- **WHAT IS EXPECTED**: Could you copy every line from the material below in which "getD" appears?

------------------------------------------------------------------------

/-- **Soundness of the box summary**: `bc` encloses `B_F(t_c)` and the mean-value inequality
`B_F(t) ≤ B_F(t_c) + R/(2D·SC)` holds at every point of the box. -/
theorem boxSummary_sound {F : List (ℤ × List ℤ)} {top : List ℤ} {D : ℕ} (hD : 0 < D) {lo hi : List ℕ}
    (hle : ∀ i : Fin 8, lo.getD i 0 ≤ hi.getD i 0) {bc : MI} {R : ℤ}
    (h : boxSummary F top D lo hi = some (bc, R)) :
    MI.mem SC (bForm F top (centre D lo hi)) bc ∧
      ∀ t ∈ box D lo hi, bForm F top t ≤ bForm F top (centre D lo hi) + (R : ℝ) / (2 * D) / SC := by
  unfold boxSummary at h
  split at h
  case h_2 => simp at h
  rename_i LD L2D hLD hL2D
  split at h
  · simp at h
  rename_i acc hacc
  simp only [Option.some.injEq, Prod.mk.injEq] at h
  obtain ⟨hbc, hR⟩ := h
  have hS : (0 : ℝ) < SC := by exact_mod_cast SC_pos
  have hD' : (0 : ℝ) < D := by exact_mod_cast hD
  obtain ⟨Hc, Hg, Hd⟩ := featEnc_sound hD hle (MI.mem_logNat2 SC_pos hLD) (MI.mem_logNat2 SC_pos hL2D) F hacc
  set tc := centre D lo hi with htc
  have htop : featVal top tc = ((minNum top lo hi + maxNum top lo hi : ℤ) : ℝ) / ((2 * D : ℕ) : ℝ) := by
    push_cast; rw [minNum_add_maxNum hD lo hi top, mul_div_cancel_right₀ _ (by positivity)]
  constructor
  · rw [← hbc, bForm, htop]
    exact MI.mem_sub (MI.mem_ofFrac SC _ (by omega)) Hc
  intro t ht
  have htc_mem : tc ∈ box D lo hi := centre_mem hD hle
  -- the path and its derivative
  set φ : ℝ → ℝ := fun θ => bForm F top (tc + θ • (t - tc)) with hφ
  set C : ℝ := (R : ℝ) / (2 * D) / SC with hC
  have hderiv : ∀ θ ∈ Icc (0 : ℝ) 1, HasDerivAt φ
      (∑ i : Fin 8, (t i - tc i) * ((coef top i : ℝ) + dEnt lo hi F i (tc + θ • (t - tc)))) θ := by
    intro θ hθ
    have hseg : HasDerivAt (fun θ' : ℝ => featVal top (tc + θ' • (t - tc))) (featVal top (t - tc)) θ := by
      simp only [featVal_segment]
      simpa using ((hasDerivAt_id θ).mul_const (featVal top (t - tc))).const_add (featVal top tc)
    have h := hseg.sub (Hd tc htc_mem t ht θ hθ)
    refine h.congr_deriv ?_
    rw [featVal_sub_eq_sum, sub_neg_eq_add, ← Finset.sum_add_distrib]
    exact Finset.sum_congr rfl fun i _ => by ring
  have hbound : ∀ θ ∈ Ico (0 : ℝ) 1,
      ‖∑ i : Fin 8, (t i - tc i) * ((coef top i : ℝ) + dEnt lo hi F i (tc + θ • (t - tc)))‖ ≤ C := by
    intro θ hθ
    have hθ' : θ ∈ Icc (0 : ℝ) 1 := Ico_subset_Icc_self hθ
    have hmem := segment_mem htc_mem ht hθ'
    rw [Real.norm_eq_abs]
    refine (Finset.abs_sum_le_sum_abs _ _).trans ?_
    have hterm : ∀ i : Fin 8, |(t i - tc i) * ((coef top i : ℝ) + dEnt lo hi F i (tc + θ • (t - tc)))| ≤
        (((hi.getD i 0 : ℕ) : ℝ) - ((lo.getD i 0 : ℕ) : ℝ)) / (2 * D) *
          (((max |((acc.g.getD i ⟨0, 0⟩).add (MI.ofInt SC (coef top i))).lo|
            |((acc.g.getD i ⟨0, 0⟩).add (MI.ofInt SC (coef top i))).hi| : ℤ) : ℝ) / SC) := by
      intro i
      rw [abs_mul]
      refine mul_le_mul (abs_sub_centre_le hD ht i) ?_ (abs_nonneg _) ?_
      · have hm := MI.mem_add (Hg _ hmem i) (MI.mem_ofInt SC (coef top i))
        rw [add_comm] at hm
        exact abs_le_of_mem hm
      · have := hle i
        have : ((lo.getD i 0 : ℕ) : ℝ) ≤ ((hi.getD i 0 : ℕ) : ℝ) := by exact_mod_cast this
        exact div_nonneg (by linarith) (by positivity)
    refine (Finset.sum_le_sum fun i _ => hterm i).trans (le_of_eq ?_)
    rw [hC, ← hR, sum8_eq_sum]; push_cast
    rw [Finset.sum_div, Finset.sum_div]
    exact Finset.sum_congr rfl fun i _ => by field_simp
  have hmvt := norm_image_sub_le_of_norm_deriv_le_segment_01' (fun θ hθ => (hderiv θ hθ).hasDerivWithinAt) hbound
  have e1 : φ 1 = bForm F top t := by simp [hφ]
  have e0 : φ 0 = bForm F top tc := by simp [hφ]
  rw [e1, e0, Real.norm_eq_abs] at hmvt
  linarith [le_abs_self (bForm F top t - bForm F top tc)]

/-- **KERNEL BOX BOUND.** If `boxCheck F top D lo hi p q = true` then `B_F(t) = x_top(t) − E_F(t) ≤ p/q` for EVERY real
direction `t` of the box `lo_i ≤ D·t_i ≤ hi_i`. -/
theorem bForm_le_of_boxCheck {F : List (ℤ × List ℤ)} {top : List ℤ} {D : ℕ} {lo hi : List ℕ} {p : ℤ} {q : ℕ}
    (h : boxCheck F top D lo hi p q = true) {t : Fin 8 → ℝ}
    (ht : ∀ i : Fin 8, ((lo.getD i 0 : ℕ) : ℝ) ≤ t i * D ∧ t i * D ≤ ((hi.getD i 0 : ℕ) : ℝ)) :
    bForm F top t ≤ (p : ℝ) / q := by
  simp only [boxCheck, Bool.and_eq_true, decide_eq_true_eq] at h
  obtain ⟨⟨hOK, hq⟩, h⟩ := h
  obtain ⟨hD, hle⟩ := boxOK_spec hOK
  split at h
  case h_2 => simp at h
  rename_i bc R hsum
  rw [decide_eq_true_eq] at h
  obtain ⟨hc, hmv⟩ := boxSummary_sound hD hle hsum
  have hS : (0 : ℝ) < SC := by exact_mod_cast SC_pos
  have hD' : (0 : ℝ) < D := by exact_mod_cast hD
  have hq' : (0 : ℝ) < q := by exact_mod_cast hq
  have h1 := hmv t ht
  have h2 : bForm F top (centre D lo hi) ≤ (bc.hi : ℝ) / SC := by rw [le_div_iff₀ hS]; exact hc.2
  have h3 : ((bc.hi * (2 * (D : ℤ)) + R) * (q : ℤ) : ℝ) ≤ (p * (2 * (D : ℤ)) * (SC : ℤ) : ℝ) := by
    exact_mod_cast h
  push_cast at h3
  have key : (bc.hi : ℝ) / SC + (R : ℝ) / (2 * D) / SC ≤ (p : ℝ) / q := by
    rw [show (bc.hi : ℝ) / SC + (R : ℝ) / (2 * D) / SC = ((bc.hi : ℝ) * (2 * D) + R) / (2 * D * SC) by
      field_simp, div_le_div_iff₀ (by positivity) hq']
    nlinarith
  linarith

/-- **KERNEL POINT LOWER BOUND.** If `pointLowerCheck F top D pt p q = true` then `p/q ≤ B_F(pt/D)`. -/
theorem le_bForm_of_pointCheck {F : List (ℤ × List ℤ)} {top : List ℤ} {D : ℕ} {pt : List ℕ} {p : ℤ} {q : ℕ}
    (h : pointLowerCheck F top D pt p q = true) {t : Fin 8 → ℝ}
    (ht : ∀ i : Fin 8, t i * D = ((pt.getD i 0 : ℕ) : ℝ)) : (p : ℝ) / q ≤ bForm F top t := by
  simp only [pointLowerCheck, Bool.and_eq_true, decide_eq_true_eq] at h
  obtain ⟨⟨hOK, hq⟩, h⟩ := h
  obtain ⟨hD, hle⟩ := boxOK_spec hOK
  split at h
  case h_2 => simp at h
  rename_i bc R hsum
  rw [decide_eq_true_eq] at h
  obtain ⟨hc, -⟩ := boxSummary_sound hD hle hsum
  have hS : (0 : ℝ) < SC := by exact_mod_cast SC_pos
  have hD' : (0 : ℝ) < D := by exact_mod_cast hD
  have hq' : (0 : ℝ) < q := by exact_mod_cast hq
  have e : t = centre D pt pt := by
    funext i; simp only [centre]; rw [eq_div_iff (by positivity), ← ht i]; ring
  rw [e]
  have h2 : (bc.lo : ℝ) / SC ≤ bForm F top (centre D pt pt) := by rw [div_le_iff₀ hS]; exact hc.1
  have h3 : ((p * (SC : ℤ) : ℤ) : ℝ) ≤ ((bc.lo * (q : ℤ) : ℤ) : ℝ) := by exact_mod_cast h
  push_cast at h3
  have key : (p : ℝ) / q ≤ (bc.lo : ℝ) / SC := by rw [div_le_div_iff₀ hq' hS]; linarith
  linarith

/-- **Two-sided point check** (box = the point `pt/D`): `pl/q ≤ B_F(pt/D) ≤ pu/q` in ONE evaluation. -/
def pointCheck (F : List (ℤ × List ℤ)) (top : List ℤ) (D : ℕ) (pt : List ℕ) (pl pu : ℤ) (q : ℕ) : Bool :=
  boxOK D pt pt && decide (0 < q) &&
    match boxSummary F top D pt pt with
    | some (bc, _) => decide (pl * (SC : ℤ) ≤ bc.lo * (q : ℤ)) && decide (bc.hi * (q : ℤ) ≤ pu * (SC : ℤ))
    | none => false

/-- **KERNEL POINT INTERVAL.** If `pointCheck F top D pt pl pu q = true` then `pl/q ≤ B_F(pt/D) ≤ pu/q`. -/
theorem bForm_mem_of_pointCheck {F : List (ℤ × List ℤ)} {top : List ℤ} {D : ℕ} {pt : List ℕ} {pl pu : ℤ}
    {q : ℕ} (h : pointCheck F top D pt pl pu q = true) {t : Fin 8 → ℝ}
    (ht : ∀ i : Fin 8, t i * D = ((pt.getD i 0 : ℕ) : ℝ)) :
    (pl : ℝ) / q ≤ bForm F top t ∧ bForm F top t ≤ (pu : ℝ) / q := by
  simp only [pointCheck, Bool.and_eq_true, decide_eq_true_eq] at h
  obtain ⟨⟨hOK, hq⟩, h⟩ := h
  obtain ⟨hD, hle⟩ := boxOK_spec hOK
  split at h
  case h_2 => simp at h
  rename_i bc R hsum
  simp only [Bool.and_eq_true, decide_eq_true_eq] at h
  obtain ⟨hl, hu⟩ := h
  obtain ⟨hc, -⟩ := boxSummary_sound hD hle hsum
  have hS : (0 : ℝ) < SC := by exact_mod_cast SC_pos
  have hD' : (0 : ℝ) < D := by exact_mod_cast hD
  have hq' : (0 : ℝ) < q := by exact_mod_cast hq
  have e : t = centre D pt pt := by
    funext i; simp only [centre]; rw [eq_div_iff (by positivity), ← ht i]; ring
  rw [e]
  have h1 : (bc.lo : ℝ) / SC ≤ bForm F top (centre D pt pt) := by rw [div_le_iff₀ hS]; exact hc.1
  have h2 : bForm F top (centre D pt pt) ≤ (bc.hi : ℝ) / SC := by rw [le_div_iff₀ hS]; exact hc.2
  have h3 : ((pl * (SC : ℤ) : ℤ) : ℝ) ≤ ((bc.lo * (q : ℤ) : ℤ) : ℝ) := by exact_mod_cast hl
  have h4 : ((bc.hi * (q : ℤ) : ℤ) : ℝ) ≤ ((pu * (SC : ℤ) : ℤ) : ℝ) := by exact_mod_cast hu
  push_cast at h3 h4
  constructor
  · have key : (pl : ℝ) / q ≤ (bc.lo : ℝ) / SC := by rw [div_le_div_iff₀ hq' hS]; linarith
    linarith
  · have key : (bc.hi : ℝ) / SC ≤ (pu : ℝ) / q := by rw [div_le_div_iff₀ hS hq']; linarith
    linarith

------------------------------------------------------------------------

- **ANSWER TO THE PROBLEM**:
    (hle : ∀ i : Fin 8, lo.getD i 0 ≤ hi.getD i 0) {bc : MI} {R : ℤ}
        (((hi.getD i 0 : ℕ) : ℝ) - ((lo.getD i 0 : ℕ) : ℝ)) / (2 * D) *
          (((max |((acc.g.getD i ⟨0, 0⟩).add (MI.ofInt SC (coef top i))).lo|
            |((acc.g.getD i ⟨0, 0⟩).add (MI.ofInt SC (coef top i))).hi| : ℤ) : ℝ) / SC) := by
        have : ((lo.getD i 0 : ℕ) : ℝ) ≤ ((hi.getD i 0 : ℕ) : ℝ) := by exact_mod_cast this
    (ht : ∀ i : Fin 8, ((lo.getD i 0 : ℕ) : ℝ) ≤ t i * D ∧ t i * D ≤ ((hi.getD i 0 : ℕ) : ℝ)) :
    (ht : ∀ i : Fin 8, t i * D = ((pt.getD i 0 : ℕ) : ℝ)) : (p : ℝ) / q ≤ bForm F top t := by
    (ht : ∀ i : Fin 8, t i * D = ((pt.getD i 0 : ℕ) : ℝ)) :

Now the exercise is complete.